namespace Summit.ResolutionOfSingularities.ResolutionOfSingularities.Theorems.RadicialJung.CleanModels

variable {k K : Type} [Field k] [Field K] [Algebra k K]

/-- Membership in the range of the residue map restricted to a subring of `O₁`. [folklore] -/
theorem mem_range_residue_comp_inclusion_iff (O₁ : ValuationSubring K) (L : Subring K) (h : L ≤ O₁.toSubring)
    (x : ResidueField O₁) :
    x ∈ ((residue O₁).comp (Subring.inclusion h)).range ↔ ∃ (y : K) (hy : y ∈ L), residue O₁ ⟨y, h hy⟩ = x := by
  constructor
  · rintro ⟨y, rfl⟩; exact ⟨y, y.2, rfl⟩
  · rintro ⟨y, hy, rfl⟩; exact ⟨⟨y, hy⟩, rfl⟩

/-- Ranges of the residue map on EQUAL subrings coincide. [folklore] -/
theorem range_residue_comp_inclusion_congr (O₁ : ValuationSubring K) {L L' : Subring K} (hLL' : L = L')
    (h : L ≤ O₁.toSubring) (h' : L' ≤ O₁.toSubring) :
    ((residue O₁).comp (Subring.inclusion h)).range = ((residue O₁).comp (Subring.inclusion h')).range := by
  subst hLL'; rfl
/-! ## §4 The bound on `Σ_{N<n≤b} Λ(n)f(n)` and on the finite cross sums -/

/-- **`Σ_{k ∈ Ioc ⌊N⌋ ⌊b⌋} f(k)Λ(k) ≤ C·(e^{−m/(m+1)}/(m+1) + 1/m²)/N^m`** for `0 < N ≤ b`, `m ≥ 1`, `ψ ≤ C·x`. -/
theorem sum_Ioc_logTail_vonMangoldt_le (hm : 1 ≤ m) (hN : 0 < N) {b : ℝ} (hNb : N ≤ b) (hC : 0 ≤ C)
    (hψ : ∀ x : ℝ, 0 ≤ x → ψ x ≤ C * x) :
    ∑ k ∈ Ioc ⌊N⌋₊ ⌊b⌋₊, (Real.log k - Real.log N) / (k : ℝ) ^ (m + 1) * (Λ k : ℝ) ≤
      C * (Real.exp (-((m : ℝ) / ((m : ℝ) + 1))) / ((m : ℝ) + 1) + 1 / (m : ℝ) ^ 2) / N ^ m := by
  have hm0 : (0 : ℝ) < m := by exact_mod_cast hm
  have hm1 : (0 : ℝ) < (m : ℝ) + 1 := by positivity
  have hb0 : 0 < b := hN.trans_le hNb
  have habel := abel_logTail_le (m := m) hN hNb hC hψ
  set xs := N * Real.exp (1 / ((m : ℝ) + 1)) with hxs
  have hxs0 : 0 < xs := by positivity
  -- values at `x*` and signs
  have hlogxs : Real.log xs - Real.log N = 1 / ((m : ℝ) + 1) := by
    rw [hxs, Real.log_mul hN.ne' (Real.exp_pos _).ne', Real.log_exp]; ring
  have hxsm : xs ^ m = N ^ m * Real.exp ((m : ℝ) / ((m : ℝ) + 1)) := by
    rw [hxs, mul_pow, ← Real.exp_nat_mul]; congr 2; field_simp
  have hE : Real.exp (-((m : ℝ) / ((m : ℝ) + 1))) = (Real.exp ((m : ℝ) / ((m : ℝ) + 1)))⁻¹ := Real.exp_neg _
  have hNm : 0 < N ^ m := pow_pos hN m
  have hem : 0 < Real.exp ((m : ℝ) / ((m : ℝ) + 1)) := Real.exp_pos _
  -- the target quantity
  set R := C * (Real.exp (-((m : ℝ) / ((m : ℝ) + 1))) / ((m : ℝ) + 1) + 1 / (m : ℝ) ^ 2) / N ^ m with hR
  by_cases hcase : b ≤ xs
  · -- near case: the integral vanishes, `b f(b) ≤ x* f(x*)`
    rw [integral_majorant_eq_zero_of_le hN hcase, add_zero] at habel
    have hnear := mul_logTail_le_near hN hNb hcase
    refine habel.trans ?_
    calc C * (b * ((Real.log b - Real.log N) / b ^ (m + 1)))
        ≤ C * (Real.exp (-((m : ℝ) / ((m : ℝ) + 1))) / (((m : ℝ) + 1) * N ^ m)) :=
          mul_le_mul_of_nonneg_left hnear hC
      _ ≤ R := by
          rw [hR, mul_div_assoc]
          refine mul_le_mul_of_nonneg_left ?_ hC
          rw [div_mul_eq_div_div]
          exact div_le_div_of_nonneg_right (le_add_of_nonneg_right (by positivity)) hNm.le
  · -- far case: by parts on `[x*, b]`
    have hb : xs ≤ b := le_of_not_ge hcase
    rw [integral_majorant_eq_of_ge hm hN hb] at habel
    rw [← hxs] at habel
    rw [hlogxs] at habel
    refine habel.trans ?_
    -- `F(b) ≤ 0`
    have hFb : -(Real.log b - Real.log N + 1 / m) / ((m : ℝ) * b ^ m) ≤ 0 :=
      div_nonpos_of_nonpos_of_nonneg (by linarith [Real.log_le_log hN hNb, one_div_pos.2 hm0]) (by positivity)
    -- `−F(x*) ≤ 1/(m² N^m)`
    have hFxs : -(-(1 / ((m : ℝ) + 1) + 1 / m) / ((m : ℝ) * xs ^ m)) ≤ 1 / ((m : ℝ) ^ 2 * N ^ m) := by
      rw [neg_div, neg_neg, hxsm]
      have h := exp_neg_mul_le_inv hm
      rw [hE] at h
      rw [div_le_div_iff₀ (by positivity) (by positivity)]
      have : (1 / ((m : ℝ) + 1) + 1 / m) * ((m : ℝ) ^ 2 * N ^ m) =
          ((Real.exp ((m : ℝ) / ((m : ℝ) + 1)))⁻¹ * (1 / ((m : ℝ) + 1) + 1 / m)) *
            ((m : ℝ) * (N ^ m * Real.exp ((m : ℝ) / ((m : ℝ) + 1))) * m) := by
        field_simp
      rw [this]
      calc _ ≤ (1 / (m : ℝ)) * ((m : ℝ) * (N ^ m * Real.exp ((m : ℝ) / ((m : ℝ) + 1))) * m) :=
            mul_le_mul_of_nonneg_right h (by positivity)
        _ = 1 * ((m : ℝ) * (N ^ m * Real.exp ((m : ℝ) / ((m : ℝ) + 1)))) := by field_simp
    -- `x* f(x*)` value
    have hxsf : -(1 / ((m : ℝ) + 1)) / xs ^ m = -(Real.exp (-((m : ℝ) / ((m : ℝ) + 1))) / (((m : ℝ) + 1) * N ^ m)) := by
      rw [hxsm, hE]; field_simp
    -- assemble: C·(b f b + (G b − G x*)) = C·(x* f x* + F b − F x*)
    have hbf : b * ((Real.log b - Real.log N) / b ^ (m + 1)) = (Real.log b - Real.log N) / b ^ m := by
      rw [pow_succ]; field_simp
    rw [hbf, hxsf]
    have hsum : (Real.log b - Real.log N) / b ^ m +
        ((-(Real.log b - Real.log N) / b ^ m + -(Real.log b - Real.log N + 1 / m) / ((m : ℝ) * b ^ m)) -
          (-(Real.exp (-((m : ℝ) / ((m : ℝ) + 1))) / (((m : ℝ) + 1) * N ^ m)) +
            -(1 / ((m : ℝ) + 1) + 1 / m) / ((m : ℝ) * xs ^ m))) ≤
        Real.exp (-((m : ℝ) / ((m : ℝ) + 1))) / (((m : ℝ) + 1) * N ^ m) + 1 / ((m : ℝ) ^ 2 * N ^ m) := by
      have e : (Real.log b - Real.log N) / b ^ m + -(Real.log b - Real.log N) / b ^ m = 0 := by
        rw [neg_div]; ring
      linarith [hFb, hFxs, e]
    calc _ ≤ C * (Real.exp (-((m : ℝ) / ((m : ℝ) + 1))) / (((m : ℝ) + 1) * N ^ m) + 1 / ((m : ℝ) ^ 2 * N ^ m)) :=
          mul_le_mul_of_nonneg_left hsum hC
      _ = R := by rw [hR]; field_simp
import Mathlib
import Summits.Ventures.PercRepro2.Defs
import Summits.Ventures.PercRepro2.Graph
import Summits.Ventures.PercRepro2.OneColourSwitch
import Summits.Ventures.PercRepro2.RegionHubSign
import Summits.Ventures.PercRepro2.SideSwitch
import Summits.Ventures.PercRepro2.SideSwitchFibre
import Summits.Ventures.PercRepro2.SideSwitchClosed
import Summits.Ventures.PercRepro2.SideSwitchComps
import Summits.Ventures.PercRepro2.SideSwitchCompsFibre
import Summits.Ventures.PercRepro2.TermSwitchDefs
import Summits.Ventures.PercRepro2.TermSwitchFibre
import Summits.Ventures.PercRepro2.TermSwitchCompsFibre
import Summits.Ventures.PercRepro2.TermSwitchMono
import Summits.Ventures.PercRepro2.TermSwitchM9
import Summits.Ventures.PercRepro2.TermSwitchRestrict
import Summits.Ventures.PercRepro2.TermSwitchReach
import Summits.Ventures.PercRepro2.TermSwitchHalfCube
import Summits.Ventures.PercRepro2.TermSwitchCornerCube
import Summits.Ventures.PercRepro2.TermSwitchCornerCubeSum
import Summits.Ventures.PercRepro2.M9NoPocketDefs
import Summits.Ventures.PercRepro2.M9NoPocketWorld
import Summits.Ventures.PercRepro2.M9NoPocketWorldD
import Summits.Ventures.PercRepro2.M9NoPocketFibre
import Summits.Ventures.PercRepro2.M9PocketUnit
import Summits.Ventures.PercRepro2.M9PocketUnitSum
import Summits.Ventures.PercRepro2.M9PocketUnitPred
import Summits.Ventures.PercRepro2.M9PocketUnitHalf

/-!
# The corner-free half-cube theorem inside a unit (blind cell PercRepro2, p3 g38, 2026-08-29;
`proofs/P3-POCKETRK.md` §8‴)

The corner-free half-cube theorem of `TermSwitchCornerCubeSum` applied to the fibre-invariant
predicate «`d` reached, in the unit of `ρ₀`, and `F (K_H ∪ M_H) (K₂ ∪ M₂ of G − d)`» of
`M9PocketUnitPred`: for every colouring `ρ₀`, every world-set predicate `F`, every vertex `x₀`
and every vertex set `X₁`, `Σ_{ω ∈ Sep₃ ∩ DZero₃, d reached, ω in the unit of ρ₀, F, x₀ ∈ K_H(ω),
∃ x ∈ X₁, x ∈ K_H(ω)} σ_pq(ω) ≤ 0` (`dzeroSigmaSumHP_unit_KH_exists_nonpos`).  With `x₀` a
vertex of the linking free block `B*`, `X₁` the joined blocks and `F` the predicate `P₁` of
§8″, this is the inequality `(C3-B″)` of §8‴: the `s(𝔑) = 0` case of the linking-free-block
theorem.  Own work; std axioms.
-/
namespace Summit.Ventures.PercRepro2

namespace NoPocket

open Finset Classical RegionHub OneColourSwitch SideSwitch TermSwitch

variable {V : Type*} {E : Type*}

section Fibre

variable [Fintype V] [DecidableEq V] [Fintype E] [DecidableEq E] {ends : E → Sym2 V}
  {p q r s d : V}

/-- **The corner-free half-cube theorem inside a unit**: for every `ρ₀`, every world-set
predicate `F`, every vertex `x₀` and every vertex set `X₁`, the sum of `σ_pq` over the `L`-class
of the unit of `ρ₀` restricted by `F`, by «`x₀ ∈ K_H`» and by «some vertex of `X₁` is in `K_H`»
is non-positive. -/
theorem dzeroSigmaSumHP_unit_KH_exists_nonpos (p q : V) (hrd : r ≠ d) (hsd : s ≠ d)
    (ρ₀ : Config E) (F : Set V → Set V → Prop) (x₀ : V) (X₁ : Set V) :
    (∑ ω : Config E, if sepH ends p q ({r, s, d} : Set V) ω ∧ DZeroH ends ({r, s, d} : Set V) ω ∧
      (Reached ends r s d ω ∧
        (∀ e ∈ touches (endsD ends d) (K2 (endsD ends d) r s ω ∪ M2 (endsD ends d) r s ω),
          nu (endsD ends d) r s ω e = ρ₀ e) ∧
        F (KH ends ({r, s, d} : Set V) ω ∪ MH ends ({r, s, d} : Set V) ω)
          (K2 (endsD ends d) r s ω ∪ M2 (endsD ends d) r s ω)) ∧
      x₀ ∈ KH ends ({r, s, d} : Set V) ω ∧ (∃ x ∈ X₁, x ∈ KH ends ({r, s, d} : Set V) ω) then
        sigma ends ω p q else 0) ≤ 0 := by
  have h := dzeroSigmaSumHP_KH_exists_nonpos (ends := ends) p q ({r, s, d} : Set V)
    (fun ω => Reached ends r s d ω ∧
      (∀ e ∈ touches (endsD ends d) (K2 (endsD ends d) r s ω ∪ M2 (endsD ends d) r s ω),
        nu (endsD ends d) r s ω e = ρ₀ e) ∧
      F (KH ends ({r, s, d} : Set V) ω ∪ MH ends ({r, s, d} : Set V) ω)
        (K2 (endsD ends d) r s ω ∪ M2 (endsD ends d) r s ω))
    (fun _ hρ _ hT => and_congr (reached_assignC_iff hrd hsd hT)
      (and_congr (unit_assignC_iff hrd.symm hsd.symm ρ₀ hρ hT)
        (worldPred_assignC_iff F hrd.symm hsd.symm hρ hT)))
    (fun ρ hρ => and_congr (reached_flipOH_iff ρ)
      (and_congr (unit_flipOH_iff hrd.symm hsd.symm ρ₀ hρ)
        (worldPred_flipOH_iff F hrd.symm hsd.symm ρ)))
    x₀ X₁
  refine le_of_eq_of_le (Finset.sum_congr rfl (fun ω _ => ?_)) h
  split_ifs <;> rfl

/-- The instance for the predicate `P₁` of §8″, a vertex `x₀` of the linking free block and the
set `X₁` of the joined blocks: the inequality `(C3-B″)` of §8‴. -/
theorem dzeroSigmaSumHP_unit_componentTouch_KH_exists_nonpos (p q : V) (hrd : r ≠ d)
    (hsd : s ≠ d) (ρ₀ : Config E) (C₀ : Set V) (x₀ : V) (X₁ : Set V) :
    (∑ ω : Config E, if sepH ends p q ({r, s, d} : Set V) ω ∧ DZeroH ends ({r, s, d} : Set V) ω ∧
      (Reached ends r s d ω ∧
        (∀ e ∈ touches (endsD ends d) (K2 (endsD ends d) r s ω ∪ M2 (endsD ends d) r s ω),
          nu (endsD ends d) r s ω e = ρ₀ e) ∧
        ∃ x ∈ C₀, ∃ e, ∃ y, ends e = s(x, y) ∧
          y ∈ KH ends ({r, s, d} : Set V) ω ∪ MH ends ({r, s, d} : Set V) ω ∧
          y ∉ ({r, s, d} : Set V) ∧
          y ∉ K2 (endsD ends d) r s ω ∪ M2 (endsD ends d) r s ω) ∧
      x₀ ∈ KH ends ({r, s, d} : Set V) ω ∧ (∃ x ∈ X₁, x ∈ KH ends ({r, s, d} : Set V) ω) then
        sigma ends ω p q else 0) ≤ 0 := by
  have h := dzeroSigmaSumHP_unit_KH_exists_nonpos (ends := ends) p q hrd hsd ρ₀
    (fun UH U2 => ∃ x ∈ C₀, ∃ e, ∃ y, ends e = s(x, y) ∧ y ∈ UH ∧ y ∉ ({r, s, d} : Set V) ∧
      y ∉ U2) x₀ X₁
  refine le_of_eq_of_le (Finset.sum_congr rfl (fun ω _ => ?_)) h
  split_ifs <;> rfl

end Fibre

end NoPocket

end Summit.Ventures.PercRepro2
++++++++
_What the task requires_
Within the listing above, extract exactly the lines from the line with "cross sums -/" to the line with "-- the target quantity", the two named lines included, and no others.

_Answer to the exercise_
/-! ## §4 The bound on `Σ_{N<n≤b} Λ(n)f(n)` and on the finite cross sums -/

/-- **`Σ_{k ∈ Ioc ⌊N⌋ ⌊b⌋} f(k)Λ(k) ≤ C·(e^{−m/(m+1)}/(m+1) + 1/m²)/N^m`** for `0 < N ≤ b`, `m ≥ 1`, `ψ ≤ C·x`. -/
theorem sum_Ioc_logTail_vonMangoldt_le (hm : 1 ≤ m) (hN : 0 < N) {b : ℝ} (hNb : N ≤ b) (hC : 0 ≤ C)
    (hψ : ∀ x : ℝ, 0 ≤ x → ψ x ≤ C * x) :
    ∑ k ∈ Ioc ⌊N⌋₊ ⌊b⌋₊, (Real.log k - Real.log N) / (k : ℝ) ^ (m + 1) * (Λ k : ℝ) ≤
      C * (Real.exp (-((m : ℝ) / ((m : ℝ) + 1))) / ((m : ℝ) + 1) + 1 / (m : ℝ) ^ 2) / N ^ m := by
  have hm0 : (0 : ℝ) < m := by exact_mod_cast hm
  have hm1 : (0 : ℝ) < (m : ℝ) + 1 := by positivity
  have hb0 : 0 < b := hN.trans_le hNb
  have habel := abel_logTail_le (m := m) hN hNb hC hψ
  set xs := N * Real.exp (1 / ((m : ℝ) + 1)) with hxs
  have hxs0 : 0 < xs := by positivity
  -- values at `x*` and signs
  have hlogxs : Real.log xs - Real.log N = 1 / ((m : ℝ) + 1) := by
    rw [hxs, Real.log_mul hN.ne' (Real.exp_pos _).ne', Real.log_exp]; ring
  have hxsm : xs ^ m = N ^ m * Real.exp ((m : ℝ) / ((m : ℝ) + 1)) := by
    rw [hxs, mul_pow, ← Real.exp_nat_mul]; congr 2; field_simp
  have hE : Real.exp (-((m : ℝ) / ((m : ℝ) + 1))) = (Real.exp ((m : ℝ) / ((m : ℝ) + 1)))⁻¹ := Real.exp_neg _
  have hNm : 0 < N ^ m := pow_pos hN m
  have hem : 0 < Real.exp ((m : ℝ) / ((m : ℝ) + 1)) := Real.exp_pos _
  -- the target quantity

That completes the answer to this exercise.